Der hohe Wirkungsgrad moderner Heizkörper beruht auf dem ersten Faktor, der die Wärmeübertragungsrate beeinflusst – der Oberfläche. Zahlreiche Rippen aus wärmeleitendem Material sorgen für eine sehr schnelle Abkühlung des Kühlmittels, der Effekt wird durch die hohe Geschwindigkeit des Luftstroms durch den Kühler verstärkt.

Der unbestreitbare Marktführer in dieser Hinsicht sind Bimetall- und Aluminiumheizkörper. Zusätzlich zu den zahlreichen Luftkanälen haben sie oben an den Rippen eine Biegung, die den Luftstrom effektiv in die Mitte des Raums umleitet und ihn schleift. Daher wird dieser Kühlertyp hauptsächlich unter Fenstern mit breiten Fensterbänken oder in technologischen Nischen installiert..

So wählen Sie einen Heizkörper

Plattenstahlheizkörper haben eine etwas weniger effektive Konvektionsfähigkeit. Ein bis drei gerippte Paneele sorgen für eine gute Wärmeübertragung, die erwärmte Luft ist jedoch hauptsächlich vertikal gerichtet. Gusseisenheizkörper haben die geringste Wärmeübertragung. Unter den Batterien des alten Modells zeichnen sich die besten Indikatoren in dieser Hinsicht durch Abschnitte mit schrägen Inneneinsätzen aus, moderne Gusseisenheizkörper sind ihnen etwas überlegen. Aber wie Sie später sehen werden, hat Gusseisen andere Vorteile..

Materialien und ihre Wärmekapazität

Lassen Sie uns die Variante des Systembetriebs bei Durchschnittswerten der Kühlmitteltemperatur genauer betrachten, wenn keine Zeit zum Abkühlen auf den Luftpegel im Raum vorhanden ist. In diesem Fall weisen sowohl der obere als auch der untere Teil des Kühlers einen geringen Temperaturunterschied auf, und der Kessel erwärmt das Kühlmittel nur geringfügig..

So wählen Sie einen Heizkörper

Die Massivität von Gusseisenheizkörpern ermöglicht den Betrieb in diesem Modus. Auf 50-60 ° C erwärmt, geben sie der Raumluft ausreichend Wärme und sorgen gleichzeitig für eine stabile Erwärmung ohne merkliche Unterschiede. Dies ist der Hauptunterschied zur Betriebsart von Aluminiumheizkörpern: Sie arbeiten zyklisch, heizen den Raum mit maximaler Leistung und kühlen dann schnell ab.
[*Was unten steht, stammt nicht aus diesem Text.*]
/-- **THE FLUCTUATION COVARIANCE IS EXPONENTIALLY LOCAL BLOCK-TO-BLOCK ON THE BLOCK-AVERAGE CLASS, UNCONDITIONALLY**: for `a > 0`,
`λ < min(2,a)`, `Λ ≥ 0` there are `C, δ > 0` depending on `(d, a, λ, Λ)` ONLY such that (i)–(iii) of (139) `covariance_local_of_floor` hold
for ALL `n, s`, ALL `V ≥ −λ` with block sums of `V₊` at most `Λ(n+1)^d`, ALL block columns `ψ`, every block `y₀`, every `Hu = f` with `f`
supported in the block `y₀` — (139) at the floor of §2. [folklore] -/
theorem covariance_local_of_blockAvg (a : ℝ) (ha : 0 < a) {lam Lam : ℝ} (hm0 : 0 < min 2 a - lam) (hLam : 0 ≤ Lam) :
    ∃ C δ : ℝ, 0 < C ∧ 0 < δ ∧ ∀ (n s : ℕ) [NeZero s] (V : Site d ((n + 1) * s) → ℝ), (∀ x, -lam ≤ V x) →
      (∀ y : Site d s, ∑ z : Fin d → Fin (n + 1), max (V (siteOf d ((n + 1) * s) (chart n (windowMap d s y) z))) 0
        ≤ Lam * ((n : ℝ) + 1) ^ d) →
      ∀ ψ : Site d s → Site d ((n + 1) * s) → ℝ,
      (∀ y' x, ((n : ℝ) + 1) ^ 2 * ∑ μ, (2 * ψ y' x - ψ y' (x + siteOf d ((n + 1) * s) (e μ)) - ψ y' (x - siteOf d ((n + 1) * s) (e μ)))
        + a / ((n : ℝ) + 1) ^ d * ∑ q ∈ B n (blk n (windowMap d ((n + 1) * s) x)), ψ y' (siteOf d ((n + 1) * s) q) + V x * ψ y' x
        = if siteOf d s (blk n (windowMap d ((n + 1) * s) x)) = y' then 1 else 0) →
      ∀ (y₀ : Site d s) (u f : Site d ((n + 1) * s) → ℝ), (∀ x, siteOf d s (blk n (windowMap d ((n + 1) * s) x)) ≠ y₀ → f x = 0) →
      (∀ x, ((n : ℝ) + 1) ^ 2 * ∑ μ, (2 * u x - u (x + siteOf d ((n + 1) * s) (e μ)) - u (x - siteOf d ((n + 1) * s) (e μ)))
        + a / ((n : ℝ) + 1) ^ d * ∑ q ∈ B n (blk n (windowMap d ((n + 1) * s) x)), u (siteOf d ((n + 1) * s) q) + V x * u x = f x) →
        (∀ y : Site d s, ∑ z : Fin d → Fin (n + 1), u (siteOf d ((n + 1) * s) (chart n (windowMap d s y) z)) ^ 2
          ≤ C * exp (-(2 * δ * ∑ i, (((y i - y₀ i).valMinAbs.natAbs : ℕ) : ℝ))) * ∑ x, f x ^ 2) ∧
        (∀ y : Site d s, (((n : ℝ) + 1) ^ d)⁻¹ * ∑ z : Fin d → Fin (n + 1), (u (siteOf d ((n + 1) * s) (chart n (windowMap d s y) z))
          - ∑ y', (∑ y'', (Matrix.of fun yy y'' : Site d s =>
              (((n : ℝ) + 1) ^ d)⁻¹ * ∑ z : Fin d → Fin (n + 1), ψ y'' (siteOf d ((n + 1) * s) (chart n (windowMap d s yy) z)))⁻¹ y' y''
            * ((((n : ℝ) + 1) ^ d)⁻¹ * ∑ z'' : Fin d → Fin (n + 1), u (siteOf d ((n + 1) * s) (chart n (windowMap d s y'') z''))))
            * ψ y' (siteOf d ((n + 1) * s) (chart n (windowMap d s y) z))) = 0) ∧
        (∀ y : Site d s, ∑ z : Fin d → Fin (n + 1), (u (siteOf d ((n + 1) * s) (chart n (windowMap d s y) z))
          - ∑ y', (∑ y'', (Matrix.of fun yy y'' : Site d s =>
              (((n : ℝ) + 1) ^ d)⁻¹ * ∑ z : Fin d → Fin (n + 1), ψ y'' (siteOf d ((n + 1) * s) (chart n (windowMap d s yy) z)))⁻¹ y' y''
            * ((((n : ℝ) + 1) ^ d)⁻¹ * ∑ z'' : Fin d → Fin (n + 1), u (siteOf d ((n + 1) * s) (chart n (windowMap d s y'') z''))))
            * ψ y' (siteOf d ((n + 1) * s) (chart n (windowMap d s y) z))) ^ 2
          ≤ C * exp (-(2 * δ * ∑ i, (((y i - y₀ i).valMinAbs.natAbs : ℕ) : ℝ))) * ∑ x, f x ^ 2) := by
  have hd : (0 : ℝ) ≤ d := Nat.cast_nonneg d
  have hγ : 0 < 1 / ((36 : ℝ) ^ d * (4 * d + a + Lam)) := by positivity
  obtain ⟨C, δ, hC, hδ, H⟩ := covariance_local_of_floor (d := d) a ha.le hm0 hγ
  refine ⟨C, δ, hC, hδ, fun n s _ V hV hVavg ψ hψ y₀ u f hf hu => H n s V hV ψ hψ (fun g => ?_) y₀ u f hf hu⟩
  have hvol : (0 : ℝ) < ((n : ℝ) + 1) ^ d := by positivity
  rw [coarseForm_eq_pairing n s ψ g, inv_mul_eq_div]
  exact (le_div_iff₀' hvol).2 (pairing_floor_of_blockAvg n a s ha (by linarith) hLam V hV hVavg ψ hψ g)

/-! ## §4. Toy -/

/-- Toy (`d = 0`, `a = 1`, `λ = 0`, `Λ = 0`): the headline's hypotheses are inhabited, so the constants exist. -/
example : ∃ c₁ δ₁ : ℝ, 0 < c₁ ∧ 0 < δ₁ :=
  let ⟨c₁, δ₁, hc₁, hδ₁, _⟩ := nextScale_hessian_local_of_blockAvg (d := 0) 1 one_pos (lam := 0) (Lam := 0) (by norm_num) le_rfl
  ⟨c₁, δ₁, hc₁, hδ₁⟩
So wählen Sie einen Heizkörper

Gusseisen- und Stahlheizkörper haben ein weiteres interessantes Merkmal: Sie übertragen Wärme nicht nur durch Konvektion, sondern auch durch direkte Strahlung. Um eine solche Metallmasse zu erhitzen, ist jedoch Zeit erforderlich, manchmal ziemlich lang. In Bezug auf die Geschwindigkeit, mit der der Modus erreicht wird, und die Wärmemenge, die pro Zeiteinheit abgegeben wird, sind Gusseisenheizkörper anderen Typen unterlegen. Es ist vorteilhaft, sie in einem Privathaus mit guter Isolierung zu installieren. Wenn sie jedoch an eine Zentralheizung angeschlossen werden, kann Gusseisen keinen spürbaren Nutzen bringen. Angesichts der Tatsache, dass die Anzahl der Abschnitte und der Platz für ihre Installation in Wohnungen sehr begrenzt ist, ist es besser, Stahl oder Metall den Vorzug zu geben.
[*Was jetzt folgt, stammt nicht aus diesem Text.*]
import Summits.PneNP.PneNP.Theorems.ChebyshevTracialDesignSynchronisationTools
import Summits.PneNP.PneNP.Theorems.ChebyshevTracialDesignPsdCells
import HarnessLib

/-!
# Cell pnp-psdrank, route `ChebyshevTracialDesign`: the GIANT CLASS / GIANT COMPONENT of a dense × homogeneous-dense tight pair
# (crux `TracialDecayExp20`, stmt-PneNP-19878)

Brick 72 (prover g13; MEMO-16 §2). Brick 61 (`…DimTwoSynchronisation`) proved the `r = 2` dense cell by ANGLE SYNCHRONISATION: tight active pairs have
equal labels, quantitative non-tightness ((SNT-q), brick 65, mod KL) makes every `ε`-heavy set of cut labels carry more than half of the matching mass,
and the majority lemma (brick 59) leaves ONE label with all but `2ε` of the cut mass. Nothing in that argument is two-dimensional except the source of the
labels. This file abstracts it, at EVERY dimension `r`:

* §1 **`giant_class`** — for a `[0,1]`-weight `x` on the `t`-cuts, a nonnegative matching weight `z`, and ANY labelling `κ` of cuts / `λ` of matchings by a
  common label type that is TIGHT-CLOSED (an active tight pair — `cc(U,M) = 1`, `x_U > 0`, `z_M > 0` — has `κ U = λ M`), the (SNT-q)-existence hypothesis of
  bricks 59/61 (every `[0,1]` cut weight of mass `≥ ε·#t-cuts` and every sub-weight of `z` carrying at least half of it have an active tight pair) forces ONE
  label `i` with `Σ_{κ U ≠ i} x_U ≤ 2ε·#t-cuts`.
* §2 **`giant_component`** — the canonical tight-closed labelling is by CONNECTED COMPONENTS of the active tight graph: for every simple graph `G` on
  `t-cuts ⊔ matchings` in which active tight pairs are adjacent, one connected component carries all but `2ε·#t-cuts` of `x`. (Any coarser tight-closed
  partition — atoms of a rank-one strategy at `r = 2`, blocks of a block-diagonal strategy, the classes of a subspace cover — is an instance of §1.)
* §3 **`value_le_giant_class_add`** — for a tight-orthogonal psd rectangle `(X, Y)` of dimension `r` on the `t`-cuts with cut trace mass `≥ 2ε·r·#t-cuts`
  and a tight-closed labelling of its ACTIVE operators (`X_U ≠ 0`, `Y_M ≠ 0` tight ⇒ equal labels), under (SNT-q) for `tr Y/r`: the design value splits as
  (value of the giant cut class) + junk `≤ 2·B_v·ε·r` (trace marginal, brick 51). NORMAL FORM: in the dense non-crossing psd cell one may assume the active
  tight graph CONNECTED through the cut side, at cost `2B_v ε r`.
[cite: Rothvoss2017, §2 (PDF p. 6)] [cite: KupavskiiZakharov2022, §2] [cite: BrietDadushPokutta2014, Thm. 6 (§3)]
Stature: support/instrument (combinatorics; the (SNT-q) input is a hypothesis, discharged mod KL by brick 65 `weightedSNT_subweights_of_globalLevelD`).
WHAT THIS IS NOT: no bound on the giant class itself (for `r ≥ 3` labels are not constant on components), nothing on psd rank of P_PM(K_n), no P-vs-NP content.
-/

set_option linter.dupNamespace false -- `Summit.PneNP.PneNP.…`: summit = sub-problem (D-0017)

noncomputable section

namespace Summit.PneNP.PneNP.Theorems.ChebyshevTracialDesignGiantComponent

open Finset Matrix Literature.Barriers.PneNP Literature.Combinatorics.Optimization
open Summit.PneNP.PneNP.Theorems.ChebyshevTracialDesignSynchronisationTools
open Summit.PneNP.PneNP.Theorems.ChebyshevTracialDesignPsdCells

variable {n : ℕ}

/-! ### §1 The giant class of a tight-closed labelling -/

/-- **GIANT CLASS.** Let `x : t-cuts → [0,1]` (zero off the `t`-cuts), `z ≥ 0` a matching weight, and `κ`, `λ` labellings of cuts and matchings by a
common type that are TIGHT-CLOSED: every active tight pair (`cc(U,M) = 1`, `x_U > 0`, `z_M > 0`) has `κ U = λ M`. Assume (SNT-q)-existence: every
`[0,1]` cut weight `x'` on the `t`-cuts of mass `≥ ε·#t-cuts` and every sub-weight `z' ≤ z` with `Σ z ≤ 2 Σ z'` have an active tight pair. If
`Σ x ≥ 2ε·#t-cuts` then some label `i` carries all but `2ε·#t-cuts` of `x`. (Majority lemma, brick 59: the `κ`-classes of an `ε`-heavy label set `G`
and the `λ`-classes outside `G` have no active tight pair, so the latter carry less than half of `z`.) [cite: Rothvoss2017, §2 (PDF p. 6)]
[cite: KupavskiiZakharov2022, §2] -/
theorem giant_class {ι : Type*} [DecidableEq ι] {t : ℕ} (hne : (univ.filter fun U : OddSet n => U.1.card = t).Nonempty) {ε : ℝ}
    (hε : 0 < ε) {x : OddSet n → ℝ} {z : PMatch n → ℝ}
    (hx01 : ∀ U, 0 ≤ x U ∧ x U ≤ 1) (hxt : ∀ U, U.1.card ≠ t → x U = 0) (hz : ∀ M, 0 ≤ z M)
    (κ : OddSet n → ι) (lam : PMatch n → ι) (hclosed : ∀ U M, cc U M = 1 → 0 < x U → 0 < z M → κ U = lam M)
    (hSNT : ∀ (x' : OddSet n → ℝ) (z' : PMatch n → ℝ), (∀ U, 0 ≤ x' U ∧ x' U ≤ 1) → (∀ U, U.1.card ≠ t → x' U = 0) →
      ε * ((univ.filter fun U : OddSet n => U.1.card = t).card : ℝ) ≤ ∑ U, x' U →
      (∀ M, 0 ≤ z' M ∧ z' M ≤ z M) → (∑ M, z M) ≤ 2 * ∑ M, z' M → ∃ U M, cc U M = 1 ∧ 0 < x' U ∧ 0 < z' M)
    (hdens : 2 * (ε * ((univ.filter fun U : OddSet n => U.1.card = t).card : ℝ)) ≤ ∑ U, x U) :
    ∃ i, ∑ U ∈ univ.filter (fun U => κ U ≠ i), x U ≤ 2 * (ε * ((univ.filter fun U : OddSet n => U.1.card = t).card : ℝ)) := by
  classical
  set Nt : ℝ := ((univ.filter fun U : OddSet n => U.1.card = t).card : ℝ) with hNt
  have hNpos : 0 < ε * Nt := mul_pos hε (by rw [hNt]; exact_mod_cast card_pos.2 hne)
  -- labels and the two masses per label
  set L : Finset ι := univ.image κ ∪ univ.image lam with hL
  set a : ι → ℝ := fun i => ∑ U ∈ univ.filter (fun U => κ U = i), x U with ha
  set b : ι → ℝ := fun i => ∑ M ∈ univ.filter (fun M => lam M = i), z M with hb
  have haG : ∀ G : Finset ι, ∑ i ∈ G, a i = ∑ U ∈ univ.filter (fun U => κ U ∈ G), x U := by
    intro G
    rw [ha, ← sum_fiberwise_of_maps_to (s := univ.filter (fun U => κ U ∈ G)) (t := G) (g := κ) (f := x)
      (fun U hU => (mem_filter.1 hU).2)]
    refine sum_congr rfl fun i hi => sum_congr ?_ fun _ _ => rfl
    ext U
    simp only [mem_filter, mem_univ, true_and]
    exact ⟨fun h => ⟨h ▸ hi, h⟩, fun h => h.2⟩
  have hbG : ∀ G : Finset ι, ∑ i ∈ G, b i = ∑ M ∈ univ.filter (fun M => lam M ∈ G), z M := by
    intro G
    rw [hb, ← sum_fiberwise_of_maps_to (s := univ.filter (fun M => lam M ∈ G)) (t := G) (g := lam) (f := z)
      (fun M hM => (mem_filter.1 hM).2)]
    refine sum_congr rfl fun i hi => sum_congr ?_ fun _ _ => rfl
    ext M
    simp only [mem_filter, mem_univ, true_and]
    exact ⟨fun h => ⟨h ▸ hi, h⟩, fun h => h.2⟩
  have hκL : ∀ U, κ U ∈ L := fun U => mem_union_left _ (mem_image_of_mem _ (mem_univ U))
  have hlamL : ∀ M, lam M ∈ L := fun M => mem_union_right _ (mem_image_of_mem _ (mem_univ M))
  have haL : ∑ i ∈ L, a i = ∑ U, x U := by
    rw [haG L, filter_true_of_mem fun U _ => hκL U]
  have hbL : ∑ i ∈ L, b i = ∑ M, z M := by
    rw [hbG L, filter_true_of_mem fun M _ => hlamL M]
  -- MAJORITY PREMISE from (SNT-q) + tight-closedness
  have hmaj : ∀ G, G ⊆ L → ε * Nt ≤ ∑ i ∈ G, a i → ∑ i ∈ L, b i < 2 * ∑ i ∈ G, b i := by
    intro G _ hGa
    by_contra hle
    push Not at hle
    set x' : OddSet n → ℝ := fun U => if κ U ∈ G then x U else 0 with hx'
    set z' : PMatch n → ℝ := fun M => if lam M ∉ G then z M else 0 with hz'
    have hx'01 : ∀ U, 0 ≤ x' U ∧ x' U ≤ 1 := fun U => by
      rw [hx']; dsimp only; split_ifs
      · exact hx01 U
      · exact ⟨le_rfl, zero_le_one⟩
    have hx't : ∀ U, U.1.card ≠ t → x' U = 0 := fun U hU => by
      rw [hx']; dsimp only; split_ifs
      · exact hxt U hU
      · rfl
    have hx'sum : ∑ U, x' U = ∑ i ∈ G, a i := by rw [haG G, hx', ← sum_filter]
    have hz'01 : ∀ M, 0 ≤ z' M ∧ z' M ≤ z M := fun M => by
      rw [hz']; dsimp only; split_ifs
      · exact ⟨le_rfl, hz M⟩
      · exact ⟨hz M, le_rfl⟩
    have hz'sum : ∑ M, z' M = ∑ i ∈ L, b i - ∑ i ∈ G, b i := by
      have h1 : ∑ M, z' M = ∑ M ∈ univ.filter (fun M => lam M ∉ G), z M := by
        rw [hz', ← sum_filter]
      have h2 := sum_filter_add_sum_filter_not (univ : Finset (PMatch n)) (fun M => lam M ∈ G) z
      rw [h1, hbL, ← h2, hbG G]; ring
    have hhalf : (∑ M, z M) ≤ 2 * ∑ M, z' M := by rw [hz'sum, hbL]; linarith
    obtain ⟨U, M, hcc, hxU, hzM⟩ := hSNT x' z' hx'01 hx't (by rw [hx'sum]; exact hGa) hz'01 hhalf
    have hUG : κ U ∈ G := by by_contra h; rw [hx'] at hxU; dsimp only at hxU; rw [if_neg h] at hxU; exact lt_irrefl _ hxU
    have hMG : lam M ∉ G := by
      by_contra h; rw [hz'] at hzM; dsimp only at hzM; rw [if_neg (fun hn => hn h)] at hzM; exact lt_irrefl _ hzM
    have hxU' : 0 < x U := by rw [hx'] at hxU; dsimp only at hxU; rwa [if_pos hUG] at hxU
    have hzM' : 0 < z M := by rw [hz'] at hzM; dsimp only at hzM; rwa [if_pos hMG] at hzM
    exact hMG (hclosed U M hcc hxU' hzM' ▸ hUG)
  obtain ⟨i, -, hi⟩ := exists_heavy_label L a b hNpos hmaj (by rw [haL]; exact hdens)
  refine ⟨i, ?_⟩
  have hsplit := sum_filter_add_sum_filter_not (univ : Finset (OddSet n)) (fun U => κ U = i) x
  have hai : a i = ∑ U ∈ univ.filter (fun U => κ U = i), x U := rfl
  rw [haL] at hi
  linarith

/-! ### §2 The giant component of the active tight graph -/

open scoped Classical in
/-- **GIANT COMPONENT.** In the setting of `giant_class`, let `G` be any simple graph on `t-cuts ⊔ matchings` in which every active tight pair is an edge
(`cc(U,M) = 1`, `x_U > 0`, `z_M > 0 ⇒ G.Adj (inl U) (inr M)`; e.g. the active tight graph itself). Then ONE connected component of `G` carries all but
`2ε·#t-cuts` of `x`: labelling by connected components is tight-closed. [cite: Rothvoss2017, §2 (PDF p. 6)] [cite: KupavskiiZakharov2022, §2] -/
theorem giant_component {t : ℕ} (hne : (univ.filter fun U : OddSet n => U.1.card = t).Nonempty) {ε : ℝ} (hε : 0 < ε)
    {x : OddSet n → ℝ} {z : PMatch n → ℝ}
    (hx01 : ∀ U, 0 ≤ x U ∧ x U ≤ 1) (hxt : ∀ U, U.1.card ≠ t → x U = 0) (hz : ∀ M, 0 ≤ z M)
    (G : SimpleGraph (OddSet n ⊕ PMatch n)) (hG : ∀ U M, cc U M = 1 → 0 < x U → 0 < z M → G.Adj (Sum.inl U) (Sum.inr M))
    (hSNT : ∀ (x' : OddSet n → ℝ) (z' : PMatch n → ℝ), (∀ U, 0 ≤ x' U ∧ x' U ≤ 1) → (∀ U, U.1.card ≠ t → x' U = 0) →
      ε * ((univ.filter fun U : OddSet n => U.1.card = t).card : ℝ) ≤ ∑ U, x' U →
      (∀ M, 0 ≤ z' M ∧ z' M ≤ z M) → (∑ M, z M) ≤ 2 * ∑ M, z' M → ∃ U M, cc U M = 1 ∧ 0 < x' U ∧ 0 < z' M)
    (hdens : 2 * (ε * ((univ.filter fun U : OddSet n => U.1.card = t).card : ℝ)) ≤ ∑ U, x U) :
    ∃ c : G.ConnectedComponent, ∑ U ∈ univ.filter (fun U => G.connectedComponentMk (Sum.inl U) ≠ c), x U ≤
      2 * (ε * ((univ.filter fun U : OddSet n => U.1.card = t).card : ℝ)) :=
  giant_class hne hε hx01 hxt hz (fun U => G.connectedComponentMk (Sum.inl U)) (fun M => G.connectedComponentMk (Sum.inr M))
    (fun U M hcc hxU hzM => SimpleGraph.ConnectedComponent.sound (hG U M hcc hxU hzM).reachable) hSNT hdens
Konstruktionsdruck, Futter

Eine zusätzliche Einschränkung bei der Auswahl von Heizkörpern ist immer die Qualität des Kühlmittels und die technischen Parameter des Systems. Aluminiumheizkörper sind nicht zum Ersetzen alter Heizkörper in einer Wohnung geeignet, sie sind einfach nicht für Drücke über 6–8 atm ausgelegt. Als Ersatz sind zumindest Bimetalle geeignet, aber es ist besser, Stahl zu bevorzugen. Sie können sicher als die unprätentiösesten unter anderen Sorten bezeichnet werden..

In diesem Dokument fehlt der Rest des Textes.